Über eine mögliche Fusion mit T-Mobile US wird seit Monaten spekuliert. Zusammen kämen die Unternehmen derzeit auf einen Börsenwert von etwa 313 Milliarden Euro. Damit würde der weltgrößte Telekommunikationskonzern entstehen. Analysten und Anleger stehen den Plänen jedoch skeptisch gegenüber. Sie bezweifeln, dass ein Zusammenschluss den Unternehmenswert wie erhofft erhöhen würde.

JPMorgan-Analyst Akhil Dattani bezeichnete die Telekom-Aktie als extrem günstig und bewertet sie mit „Overweight“. Gleichzeitig werde das Papier durch eine Reihe strategischer Probleme belastet. Der geplante Zusammenschluss mit T-Mobile US sei komplex, weshalb sich eine breite Front gegen die Fusion gebildet habe.

Nach Einschätzung Dattanis muss die Telekom ihre künftige Beziehung zur US-Tochter plausibel erklären und zugleich deren Probleme angehen. T-Mobile US steht unter anderem wegen des Wettbewerbs im Mobilfunkgeschäft, der Konkurrenz durch Satellitenanbieter, der Schwäche im Glasfaserbereich und bevorstehender Auktionen für Mobilfunkfrequenzen unter Druck.

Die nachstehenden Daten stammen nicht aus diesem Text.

/-- **The `i`-th query** on the untyped instance `u = ((n, P), (n', Q))`, `N := 2|code u| + 1`: the
`PEA` instance `(2n, P × P, i)` for `i < N`, `(2n', Q × Q, i - N)` for `N ≤ i`.
[DvirGutfreundRothblumVadhan2010, §3 p.6] -/
def qryU (t : ((ℕ × List (List (List ℕ))) × (ℕ × List (List (List ℕ)))) × ℕ) :
    ℕ × List (List (List ℕ)) × ℕ :=
  if t.2 < 2 * (upedE t.1).length + 1 then (t.1.1.1 + t.1.1.1, sqU t.1.1, t.2)
  else (t.1.2.1 + t.1.2.1, sqU t.1.2, t.2 - (2 * (upedE t.1).length + 1))

/-- `N = 2|code u| + 1` in unary, on codes. [AroraBarak2009, §1.3] -/
theorem codeFP_N : CodeFP upedE unE (fun u => 2 * (upedE u).length + 1) :=
  (unSucc.comp ((unMulConst 2).comp (strLength.comp
    (transparent (eβ := strE) (g := fun u => upedE u) fun _ => rfl)))).congr fun _ => rfl

/-- **The query generator is computed on codes in polynomial time** (input `⟨code u, 1ⁱ⟩`).
[AroraBarak2009, §1.3] -/
theorem codeFP_qryU : CodeFP (pairE upedE unE) upeaE qryU := by
  have hi : CodeFP (pairE upedE unE) natE (fun t => t.2) :=
    (natOfUn.comp (snd _ _)).congr fun _ => rfl
  have hN : CodeFP (pairE upedE unE) natE (fun t => 2 * (upedE t.1).length + 1) :=
    (natOfUn.comp (codeFP_N.comp (fst _ _))).congr fun _ => rfl
  have hlt : CodeFP (pairE upedE unE) bitE (fun t => decide (t.2 < 2 * (upedE t.1).length + 1)) := by
    exact (natLt.comp (hi.pair hN) :)
  have hsub : CodeFP (pairE upedE unE) natE (fun t => t.2 - (2 * (upedE t.1).length + 1)) := by
    exact (natSub.comp (hi.pair hN) :)
  have hp : CodeFP (pairE upedE unE) (pairE natE umapE) (fun t => t.1.1) := (fst _ _).fst'
  have hq : CodeFP (pairE upedE unE) (pairE natE umapE) (fun t => t.1.2) := (fst _ _).snd'
  have hn1 : CodeFP (pairE upedE unE) natE (fun t => t.1.1.1 + t.1.1.1) := by
    exact (natAdd.comp (hp.fst'.pair hp.fst') :)
  have hn2 : CodeFP (pairE upedE unE) natE (fun t => t.1.2.1 + t.1.2.1) := by
    exact (natAdd.comp (hq.fst'.pair hq.fst') :)
  have hb1 : CodeFP (pairE upedE unE) upeaE (fun t => (t.1.1.1 + t.1.1.1, sqU t.1.1, t.2)) := by
    exact (hn1.pair ((codeFP_sqU.comp hp).pair hi) :)
  have hb2 : CodeFP (pairE upedE unE) upeaE
      (fun t => (t.1.2.1 + t.1.2.1, sqU t.1.2, t.2 - (2 * (upedE t.1).length + 1))) := by
    exact (hn2.pair ((codeFP_sqU.comp hq).pair hsub) :)
  refine (hlt.ite hb1 hb2).congr fun t => ?_
  unfold qryU
  by_cases h : t.2 < 2 * (upedE t.1).length + 1
  · rw [decide_eq_true h, if_pos rfl, if_pos h]
  · rw [decide_eq_false h, if_neg Bool.false_ne_true, if_neg h]

/-- **The verdict** on the untyped instance `u` and the list of the `2N` oracle answers: accept iff
fewer `1`-answers (`[true]`) among the last `N` (the `q`-side) than among the first `N` (the
`p`-side). [DvirGutfreundRothblumVadhan2010, §3 p.6] -/
def verdictU (t : ((ℕ × List (List (List ℕ))) × (ℕ × List (List (List ℕ)))) × List (List Bool)) :
    Bool :=
  decide ((t.2.drop (2 * (upedE t.1).length + 1)).count [true] <
    (t.2.take (2 * (upedE t.1).length + 1)).count [true])

/-- **The verdict is computed on codes in polynomial time** (input `⟨code u, listBool answers⟩`;
the `1`-answers are counted by a `filter`). [AroraBarak2009, §1.3] -/
theorem codeFP_verdictU : CodeFP (pairE upedE (listE strE)) bitE verdictU := by
  have hp : CodeFP (pairE unitE strE) bitE (fun q : Unit × List Bool => q.2 == [true]) :=
    ((beq (fun _ _ h => h)).comp ((snd unitE strE).pair (const _ [true]))).congr fun _ => rfl
  have hcnt : CodeFP (rawE strE) natE (fun l : List (List Bool) => l.count [true]) :=
    ((natLength strE).comp ((filter hp).comp ((const (rawE strE) ()).pair (CodeFP.id _)))).congr
      fun l => by
        show (l.filter fun x => x == [true]).length = l.count [true]
        rw [List.count_eq_length_filter]
  have has : CodeFP (pairE upedE (listE strE)) (rawE strE) (fun t => t.2) :=
    ((rawOfList strE).comp (snd _ _)).congr fun _ => rfl
  have hN : CodeFP (pairE upedE (listE strE)) unE (fun t => 2 * (upedE t.1).length + 1) :=
    codeFP_N.comp (fst _ _)
  have htake : CodeFP (pairE upedE (listE strE)) (rawE strE)
      (fun t => t.2.take (2 * (upedE t.1).length + 1)) := (rawTakeUn strE).comp (hN.pair has)
  have hdrop : CodeFP (pairE upedE (listE strE)) (rawE strE)
      (fun t => t.2.drop (2 * (upedE t.1).length + 1)) := (rawDropUn strE).comp (hN.pair has)
  exact (natLt.comp ((hcnt.comp hdrop).pair (hcnt.comp htake))).congr fun _ => rfl

/-! ### Counting thresholds below a real number -/

/-- `#{i < N : i < m} = min m N`. [folklore] -/
theorem countP_lt_range (m : ℕ) : ∀ N : ℕ, (List.range N).countP (fun i => decide (i < m)) = min m N
  | 0 => by simp
  | N + 1 => by
    rw [List.range_succ, List.countP_append, countP_lt_range m N]
    by_cases h : N < m
    · simp [h]; omega
    · simp [h]; omega

/-- **Lower count**: if the answers to the thresholds `i` with `i + 1 ≤ t` are `1`, at least `⌊t⌋`
of the answers to the thresholds `i < N` are `1` (`t ≤ N`). [DvirGutfreundRothblumVadhan2010, §3 p.6] -/
theorem floor_le_count_map_range {a : ℕ → List Bool} {t : ℝ} {N : ℕ} (ht : t ≤ N)
    (hyes : ∀ i : ℕ, (i : ℝ) + 1 ≤ t → a i = [true]) :
    ⌊t⌋₊ ≤ ((List.range N).map a).count [true] := by
  have hfl : ⌊t⌋₊ ≤ N := (Nat.floor_mono ht).trans_eq (Nat.floor_natCast N)
  calc ⌊t⌋₊ = min ⌊t⌋₊ N := (min_eq_left hfl).symm
    _ = (List.range N).countP (fun i => decide (i < ⌊t⌋₊)) := (countP_lt_range _ _).symm
    _ ≤ (List.range N).countP (fun i => a i == [true]) := by
        refine List.countP_mono_left fun i _ hi => ?_
        have hi' : i < ⌊t⌋₊ := by simpa using hi
        have hle : ((i + 1 : ℕ) : ℝ) ≤ t := (Nat.le_floor_iff' (Nat.succ_ne_zero i)).1 hi'
        simp [hyes i (by exact_mod_cast hle)]
    _ = ((List.range N).map a).count [true] := by rw [List.count_eq_countP, List.countP_map]; rfl

/-- **Upper count**: if the answers to the thresholds `i` with `t ≤ i` are `0`, at most `⌈t⌉` of
the answers to the thresholds `i < N` are `1`. [DvirGutfreundRothblumVadhan2010, §3 p.6] -/
theorem count_map_range_le_ceil {a : ℕ → List Bool} {t : ℝ} (N : ℕ)
    (hno : ∀ i : ℕ, t ≤ i → a i = [false]) : ((List.range N).map a).count [true] ≤ ⌈t⌉₊ := by
  calc ((List.range N).map a).count [true] = (List.range N).countP (fun i => a i == [true]) := by
        rw [List.count_eq_countP, List.countP_map]; rfl
    _ ≤ (List.range N).countP (fun i => decide (i < ⌈t⌉₊)) := by
        refine List.countP_mono_left fun i _ hi => ?_
        rw [decide_eq_true_eq]
        by_contra hlt
        rw [hno i ((Nat.le_ceil t).trans (by exact_mod_cast Nat.not_lt.1 hlt))] at hi
        simp at hi
    _ = min ⌈t⌉₊ N := countP_lt_range _ _
    _ ≤ ⌈t⌉₊ := min_le_left _ _

/-- **The doubled gap separates the counts**: `a + 1 ≤ b`, `0 ≤ a` give `⌈2a⌉ < ⌊2b⌋`.
[DvirGutfreundRothblumVadhan2010, §3 p.6] -/
theorem ceil_two_mul_lt_floor_two_mul {a b : ℝ} (ha : 0 ≤ a) (h : a + 1 ≤ b) :
    ⌈2 * a⌉₊ < ⌊2 * b⌋₊ := by
  have h1 : (⌈2 * a⌉₊ : ℝ) < 2 * a + 1 := Nat.ceil_lt_add_one (by linarith)
  have h2 : 2 * b < ⌊2 * b⌋₊ + 1 := Nat.lt_floor_add_one _
  have h3 : (⌈2 * a⌉₊ : ℝ) < ⌊2 * b⌋₊ := by linarith
  exact_mod_cast h3

/-- **An oracle solving `PEA_d` brackets twice the entropy**: on the queries `(2m, r × r, i)`,
`i < N`, for `r` of degree `≤ d` with `2H(r) ≤ N`, the number `c` of `1`-answers satisfies
`⌊2H(r)⌋ ≤ c ≤ ⌈2H(r)⌉`: thresholds `i + 1 ≤ 2H(r) = H(r × r)` are YES instances, thresholds
`2H(r) ≤ i` NO instances, at most one threshold is off the promise.
[DvirGutfreundRothblumVadhan2010, §3 p.6; Goldreich2006, §1.2 Def. 3] -/
theorem count_sq_answers {d : ℕ} {O : Oracle} (hO : (PEA d).SolvedBy O) {m : ℕ} {r : PolyMapF2 m}
    (hr : r.DegLE d) {N : ℕ} (hN : 2 * r.entropy ≤ N) :
    ⌊2 * r.entropy⌋₊ ≤ ((List.range N).map fun i =>
        O (PEAInst.encoding.encode ⟨m + m, (r.prod r, i)⟩)).count [true] ∧
      ((List.range N).map fun i =>
        O (PEAInst.encoding.encode ⟨m + m, (r.prod r, i)⟩)).count [true] ≤ ⌈2 * r.entropy⌉₊ := by
  refine ⟨floor_le_count_map_range hN fun i hi =>
      hO.2.1 _ ((encode_mem_PEA_yes_iff d _).2 ⟨hr.prod hr, ?_⟩),
    count_map_range_le_ceil N fun i hi => hO.2.2 _ ((encode_mem_PEA_no_iff d _).2 ⟨hr.prod hr, ?_⟩)⟩
  · show (i : ℝ) + 1 ≤ (r.prod r).entropy
    rwa [PolyMapF2.entropy_prod_self]
  · show (r.prod r).entropy ≤ i
    rwa [PolyMapF2.entropy_prod_self]

section Instance

variable {Q g₀ : List Bool → List Bool}
  (hQs : ∀ a, Q (pairE upedE unE a) = upeaE (qryU a))
  (hgs : ∀ a, g₀ (pairE upedE (listE strE) a) = bitE (verdictU a))

/-- The length of the code of an instance is the length of its untyped code. [folklore] -/
theorem length_encode_PED (I : PEDInst) :
    (upedE (uPED I)).length = (PEDInst.encoding.encode I).length := by
  rw [encode_PED_eq_upedE]

/-- The query input `⟨x, 1ᵏ⟩` on an instance is the code of `(untyped instance, k)`. [folklore] -/
theorem boolPair_encode_replicate (I : PEDInst) (k : ℕ) :
    boolPair (PEDInst.encoding.encode I) (List.replicate k true) = pairE upedE unE (uPED I, k) := by
  rw [encode_PED_eq_upedE]
  change _ = boolPair (upedE (uPED I)) (unE k)
  rw [unE_eq_ones]

include hQs in
/-- **The transcript**: the `2N` answers are the answers to the `PEA` instances `(2n, p × p, i)`,
`i < N`, followed by the answers to `(2n', q × q, j)`, `j < N`. [DvirGutfreundRothblumVadhan2010, §3 p.6] -/
theorem ttAnswers_PED (O : Oracle) (I : PEDInst) :
    ttAnswers Q O (PEDInst.encoding.encode I)
        (2 * (PEDInst.encoding.encode I).length + 1 + (2 * (PEDInst.encoding.encode I).length + 1)) =
      ((List.range (2 * (PEDInst.encoding.encode I).length + 1)).map fun i =>
          O (PEAInst.encoding.encode ⟨I.1.1 + I.1.1, (I.1.2.prod I.1.2, i)⟩)) ++
        ((List.range (2 * (PEDInst.encoding.encode I).length + 1)).map fun j =>
          O (PEAInst.encoding.encode ⟨I.2.1 + I.2.1, (I.2.2.prod I.2.2, j)⟩)) := by
  obtain ⟨⟨n, p⟩, ⟨n', q⟩⟩ := I
  rw [ttAnswers, List.range_add, List.map_append, List.map_map]
  congr 1
  · -- queries `i < N`: `(2n, p × p, i)`
    refine List.map_congr_left fun i hi => ?_
    replace hi := List.mem_range.1 hi
    rw [← length_encode_PED] at hi
    rw [boolPair_encode_replicate, hQs, qryU, encode_PEA_eq_upeaE]
    dsimp only [uPED]
    rw [if_pos (by exact hi), map_prod_self]
  · -- queries `N + j`: `(2n', q × q, j)`
    refine List.map_congr_left fun j _ => ?_
    rw [Function.comp_apply, boolPair_encode_replicate, hQs, ← length_encode_PED, qryU,
      encode_PEA_eq_upeaE]
    dsimp only [uPED]
    rw [if_neg (by omega), Nat.add_sub_cancel_left, map_prod_self]

include hgs in
/-- **The verdict on the coded transcript** of an instance: compare the counts of `1`-answers of
two blocks of length `N`. [DvirGutfreundRothblumVadhan2010, §3 p.6] -/
theorem verdict_PED (I : PEDInst) {A B : List (List Bool)}
    (hA : A.length = 2 * (PEDInst.encoding.encode I).length + 1) :
    g₀ (boolPair (PEDInst.encoding.encode I) ((encodingList Bool).listBool.encode (A ++ B))) =
      [decide (B.count [true] < A.count [true])] := by
  have h1 : boolPair (PEDInst.encoding.encode I) ((encodingList Bool).listBool.encode (A ++ B)) =
      pairE upedE (listE strE) (uPED I, A ++ B) := by
    rw [encode_PED_eq_upedE, pairE_apply, listE_eq]
    rfl
  rw [h1, hgs, verdictU, bitE]
  dsimp only
  rw [length_encode_PED, List.drop_left' hA, List.take_left' hA]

Die Aktie von T-Mobile US war am Vorabend an der Wall Street ebenfalls gestiegen. Seit ihrem Rekordhoch von etwas mehr als 276 Dollar Anfang März des vergangenen Jahres hat sie jedoch rund ein Drittel verloren. Mit dem Rückgang der US-Tochter geriet auch die Telekom-Aktie unter Druck. Seit dem Mehrjahreshoch von fast 36 Euro fiel sie um etwa ein Fünftel.

Der Börsenwert der Deutschen Telekom liegt bei rund 140 Milliarden Euro. Das 54-prozentige Aktienpaket an T-Mobile US ist umgerechnet gut 90 Milliarden Euro wert und trägt derzeit rund zwei Drittel zur Bewertung des deutschen Konzerns bei.